Equality minister dubs Chris Said a threat to ‘progressive Malta’

Dalli hits out at Chris Said's pledge to replace gender-neutral laws with 'parent' with 'mother' and 'father' and criticises PN leadership contender Adrian Delia for pledging free vote to MPs on moral and ethical issues
 

Equality Minister Helena Dalli and Equality Labour leader Clayton Cutajar said a Nationalist government would be a threat to equal rights (Photo: Chris Mangion)
Equality Minister Helena Dalli and Equality Labour leader Clayton Cutajar said a Nationalist government would be a threat to equal rights (Photo: Chris Mangion)

Chris Said is a threat to Malta’s progressive stance on equality, equality minister Helena Dall said at a Labour Party press conference on the Nationalist MP’s pledge to revert terminology in the Marriage Equality Act to gender-based terms.

The Act changes the terms ‘mother’ and ‘father’ to the gender-neutral term ‘parent’, in an effort to reflect a more inclusive term in society.

“Having the definitions of father and mother removed from our body of laws to be replaced by the more generic ‘parent’ impoverished our laws,” Said said earlier this week in a press conference as part of his campaign to become PN leader.

Dalli, flanked by Equality Labour branch leader Clayton Cutajar, said that Said’s pledge showed that a Labour government as “the only hope for people who feel unaccepted in society”.

Dalli said there was clear evidence that PN candidates thought of gay families as lesser than heterosexual counterparts, and reference the other PN leadership contender’s, Adrian Delia, pledge to give MPs a free vote on moral issues such as gay marriage.

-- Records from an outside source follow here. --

import Mathlib

/-!
# Block H (d ≥ 11) — abstract glue lemmas (seat p3, blind cell pub-perc-repro0)

Kernel-checked abstract forms of H2 · SQUARE-SUM, H4 · THETA-SQUARED and H3 · HIGH-D-ASSEMBLY of
`proofs/HIGHD-p3-v2.md` (route/ROUTE-v3.md §2.4), stated for an arbitrary index type (to be the
vertex set `ℤ^d`) and an arbitrary probability measure (to be `P_p`), so that they can be
instantiated on the cell's `Statement.lean` definitions once those land. They contain exactly the
glue of the paper proof:

* `summable_sq_of_summable_triangle` — H2(i): the terms `(x, o)` of the triangle diagram give
  `∑_x τ(o,x)² ≤ ∇`;
* `finite_ge_of_summable` — H2(ii): a summable family has only finitely many terms `≥ ε`;
* `sq_le_measure_of_inclusion` — H4: `P(A ∩ B ∩ U) ⊆ C`, `P(Uᶜ) = 0`, Harris `P(A)P(B) ≤ P(A ∩ B)`
  and `P(B) = P(A)` give `P(A)² ≤ P(C)`;
* `eq_zero_of_sq_le_of_summable`, `eq_zero_of_sq_le_of_summable_triangle` — H3: on an infinite
  index set, `θ² ≤ τ(o,x)` for all `x` and a finite triangle diagram force `θ = 0`.
-/

namespace Summit.Ventures.PercRepro0.HighD

open Filter Topology MeasureTheory

/-- H2(i), abstract. If the triangle diagram `∑_{x,y} τ o x · τ x y · τ y o` is summable then so
is `∑_x τ o x ^ 2`: keep only the terms with `y = o` and use `τ o o = 1`, `τ x o = τ o x`. -/
theorem summable_sq_of_summable_triangle {ι : Type*} (τ : ι → ι → ℝ) (o : ι)
    (h_refl : τ o o = 1) (h_symm : ∀ x, τ x o = τ o x)
    (h : Summable (fun p : ι × ι => τ o p.1 * τ p.1 p.2 * τ p.2 o)) :
    Summable (fun x : ι => τ o x ^ 2) := by
  have h1 : Summable ((fun p : ι × ι => τ o p.1 * τ p.1 p.2 * τ p.2 o) ∘ (fun x : ι => (x, o))) :=
    h.comp_injective (fun a b hab => (Prod.mk.inj hab).1)
  refine h1.congr ?_
  intro x
  simp only [Function.comp]
  rw [h_refl, h_symm x]
  ring

/-- H2(ii), abstract: a summable real family has only finitely many terms `≥ ε` (`ε > 0`). -/
theorem finite_ge_of_summable {ι : Type*} (a : ι → ℝ) (ha : Summable a) {ε : ℝ} (hε : 0 < ε) :
    {x : ι | ε ≤ a x}.Finite := by
  have h2 : ∀ᶠ x in cofinite, a x < ε := ha.tendsto_cofinite_zero.eventually (eventually_lt_nhds hε)
  rw [Filter.eventually_cofinite] at h2
  exact h2.subset (fun x hx => not_lt.mpr hx)

/-- H3, abstract core: on an infinite index set, `θ² ≤ a x` for every `x` and `a` summable force
`θ = 0` (otherwise infinitely many terms would be `≥ θ² > 0`). -/
theorem eq_zero_of_sq_le_of_summable {ι : Type*} [Infinite ι] (a : ι → ℝ) (ha : Summable a)
    (θ : ℝ) (hθ : ∀ x, θ ^ 2 ≤ a x) : θ = 0 := by
  by_contra hne
  have hpos : 0 < θ ^ 2 := by positivity
  have hfin := finite_ge_of_summable a ha hpos
  have huniv : {x : ι | θ ^ 2 ≤ a x} = Set.univ := Set.eq_univ_of_forall hθ
  rw [huniv] at hfin
  exact Set.infinite_univ hfin

/-- H4, abstract. For a probability measure: if `A ∩ B ∩ U ⊆ C`, `μ Uᶜ = 0` (uniqueness),
`μ A * μ B ≤ μ (A ∩ B)` (Harris) and `μ B = μ A` (translation invariance), then `μ A ^ 2 ≤ μ C`. -/
theorem sq_le_measure_of_inclusion {Ω : Type*} [MeasurableSpace Ω] (μ : Measure Ω)
    (A B U C : Set Ω) (hU : μ Uᶜ = 0) (hsub : A ∩ B ∩ U ⊆ C)
    (hfkg : μ A * μ B ≤ μ (A ∩ B)) (hBA : μ B = μ A) : μ A ^ 2 ≤ μ C := by
  have hsplit : μ (A ∩ B) ≤ μ (A ∩ B ∩ U) + μ Uᶜ := by
    calc μ (A ∩ B) ≤ μ ((A ∩ B) ∩ U ∪ (A ∩ B) ∩ Uᶜ) := by
          apply measure_mono
          intro x hx
          by_cases hxU : x ∈ U
          · exact Or.inl ⟨hx, hxU⟩
          · exact Or.inr ⟨hx, hxU⟩
      _ ≤ μ ((A ∩ B) ∩ U) + μ ((A ∩ B) ∩ Uᶜ) := measure_union_le _ _
      _ ≤ μ (A ∩ B ∩ U) + μ Uᶜ :=
          add_le_add le_rfl (measure_mono Set.inter_subset_right)
  calc μ A ^ 2 = μ A * μ B := by rw [hBA, sq]
    _ ≤ μ (A ∩ B) := hfkg
    _ ≤ μ (A ∩ B ∩ U) + μ Uᶜ := hsplit
    _ = μ (A ∩ B ∩ U) := by rw [hU, add_zero]
    _ ≤ μ C := measure_mono hsub

/-- H3 · HIGH-D-ASSEMBLY, abstract: a finite triangle diagram (H2) and `θ² ≤ τ o x` for all `x`
(H4) on an infinite vertex set force `θ = 0`. -/
theorem eq_zero_of_sq_le_of_summable_triangle {ι : Type*} [Infinite ι] (τ : ι → ι → ℝ) (o : ι)
    (h_refl : τ o o = 1) (h_symm : ∀ x, τ x o = τ o x)
    (h_tri : Summable (fun p : ι × ι => τ o p.1 * τ p.1 p.2 * τ p.2 o))
    (θ : ℝ) (hθ : ∀ x, θ ^ 2 ≤ τ o x) : θ = 0 := by
  have hsq := summable_sq_of_summable_triangle τ o h_refl h_symm h_tri
  have h4 : ∀ x, (θ ^ 2) ^ 2 ≤ τ o x ^ 2 := fun x => by
    have hx := hθ x
    gcongr
  have h2 : θ ^ 2 = 0 := eq_zero_of_sq_le_of_summable (fun x => τ o x ^ 2) hsq (θ ^ 2) h4
  exact pow_eq_zero_iff (n := 2) (by norm_num) |>.mp h2

end Summit.Ventures.PercRepro0.HighD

Dalli said that a free vote was ‘unacceptable’ and that this type of discourse was evidence of candidates that believe that some people should have more civil rights than others. “We need to protect the internationally recognised model we have created,” continued the MP, arguing that EU countries have reached out to inquire about the Maltese equality legislative model.

Chris Said: ‘Not ashamed of using mother and father terms’

Chris Said responded to Dalli's comments, claiming that the Labour Party was embarrassed of using gender-based terms like ‘mother’ and ‘father’.

Reinstating his commitment to LGBTIQ right, the PN MP proposed that a Nationalist administration would “re-introduce the ‘mother’ and ‘father’ terminologies alongside the existing ‘parent’ term, for those who wish to retain a more generic definition.”

“If Helena Dalli is too ‘embarassed’ of using the terms mother and father, then she has every right to vote against it,” Said said.